Work through the entries that follow and state how many lines contain the word "NavierStokesRegularity". Only the number is wanted.

Records to use.
········

import Mathlib
import HarnessLib
import Literature.Analysis.FluidPDE.SelfSimilar
import Literature.Analysis.FluidPDE.LocalTypeI
import Literature.Analysis.FluidPDE.VectorCalculus
import Literature.Analysis.FluidPDE.TypeIAncientMild
import Literature.Analysis.FluidPDE.TypeIAncientMildClassical
import Literature.Analysis.FluidPDE.ClassicalLocalEnergyCutoff
import Literature.Analysis.FluidPDE.WholeSpaceIBP
import Literature.Analysis.FluidPDE.MildSolutionProofs
import Summits.NavierStokesRegularity.NavierStokesRegularity.Theorems.PoloidalWindowDoorPoloidalWindowRigidityWindow

/-!
# Route `PoloidalWindowDoor`, crux `PoloidalWindowRigidity` (K2, stmt-NavierStokesRegularity-19708) —
# LARGE-SCALE ENERGY DECAY of the Type-I mild class (whole class), conditionally on a BMO-type bound for the class pressure

Cell ns-regularity-ideate, seat ns-poloidal-K2-p1 (K2 lead, gen 2; `--supports stmt-…-19708 --as helper`; K2P1-M11-NOTES §5).
For a profile `v` of the route's Type-I class (`‖v(t)‖ ≤ C/√(−t)`, continuous, unit-viscosity Oseen-mild, divergence free),

  `∫_{B̄_R} |v(t,x)|² dx ≤ K · (1/(−t) + 1 + 1/√(−t)) / R · |B̄_R|`     (`R ≥ 1`, `t < 0`),

PROVIDED the classical pressure of the class (`IsTypeIAncientMild.exists_isClassicalNSSolutionOn_Ioo`) has mean oscillation
on balls bounded with the Type-I rate, `∫_{B̄_R}|p(s) − c| ≤ A/(−s)·|B̄_R|` for some `c = c(s,R)` — hypothesis `hBMO`, i.e. the
Calderón–Zygmund fact «`p(s) = Σ ℛᵢℛⱼ(vᵢvⱼ)(s)` mod constants, `‖p(s)‖_BMO ≲ ‖v(s)‖²_∞`» (KNSS 2009 §2; Stein 1993 IV §4.1), not
yet in the tree; it is exactly what the Oseen-mild identity (M) adds over the drifting non-mild witnesses of the negative lane.
PROOF: the tree's integrated local energy identity against the cut-off `χ_R` (`IsClassicalNSSolutionOn.local_energy_identity_cutoff`,
`cutoff`, `‖Dχ_R‖ ≤ C₁/R`, `|Δχ_R| ≤ C₂/R²`) between the ANCIENT time `t₁ = R·t` and `t`; drop the dissipation; the fluxes are
`≤ |B̄_{2R}|(C₂C²/R + 2C₁(C³ + 2CA)/(R√(−t)))` (the pressure enters through `p − c` only: `∫ Dχ_R(v) = 0`), `∫χ_R|v(t₁)|² ≤ C²|B̄_{2R}|/(R(−t))`,
and `|B̄_{2R}| = 8|B̄_R|`.  So Type-I profiles are «at most sheet-like» in `L²`-density on every slice; the corollary «mean energy → 0»
(which kills e.g. one spatially periodic slice in one line) is in the sibling file `…LargeScaleEnergyLimit`.

WHAT THIS IS NOT: not a claim about Navier–Stokes regularity and not the open residue S2⁗ — an averaged spatial-decay theorem for
the bare Type-I class (tubes and sheets have density zero), conditional on one classical Calderón–Zygmund input (bears_on LADDER-NS N0).
-/

noncomputable section

-- the summit and its single sub-problem share the name (CONVENTIONS §1), as in every Theorems file
set_option linter.dupNamespace false

namespace Summit.NavierStokesRegularity.NavierStokesRegularity.Theorems.PoloidalWindowDoorPoloidalWindowRigidityLargeScaleEnergy

open MeasureTheory Set Function Filter Topology Metric
open scoped RealInnerProductSpace InnerProductSpace Laplacian ContDiff
open Literature.Analysis Literature.Analysis.FluidPDE
open Summit.NavierStokesRegularity.NavierStokesRegularity.Theorems.PoloidalWindowDoorPoloidalWindowRigidityWindow

/-- `∫ Dχ_R(x)(u x) dx = 0` for a divergence-free `C¹` field `u` (`∫ χ div u + ∫ ⟪u, ∇χ⟫ = 0`, tree
`integral_mul_divergence_add_eq_zero_left`). -/
theorem integral_fderiv_cutoff_apply_eq_zero {u : (EuclideanSpace ℝ (Fin 3)) → (EuclideanSpace ℝ (Fin 3))} (hu : ContDiff ℝ 1 u)
    (hdiv : VectorCalculus.IsDivFree u) {R : ℝ} (hR : 0 < R) :
    ∫ x, fderiv ℝ (cutoff R) x (u x) = 0 := by
  have h := integral_mul_divergence_add_eq_zero_left (contDiff_cutoff (n := 1) R) hu
    (hasCompactSupport_cutoff hR)
  have h0 : (fun x => cutoff R x * VectorCalculus.divergence u x) = fun _ => (0 : ℝ) := by
    funext x; rw [hdiv x, mul_zero]
  rw [h0, integral_zero, zero_add] at h
  have h1 : (fun x => fderiv ℝ (cutoff R) x (u x)) = fun x => ⟪u x, gradient (cutoff R) x⟫ := by
    funext x
    rw [real_inner_comm, gradient, InnerProductSpace.toDual_symm_apply]
  rw [h1, h]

········

Result below. 4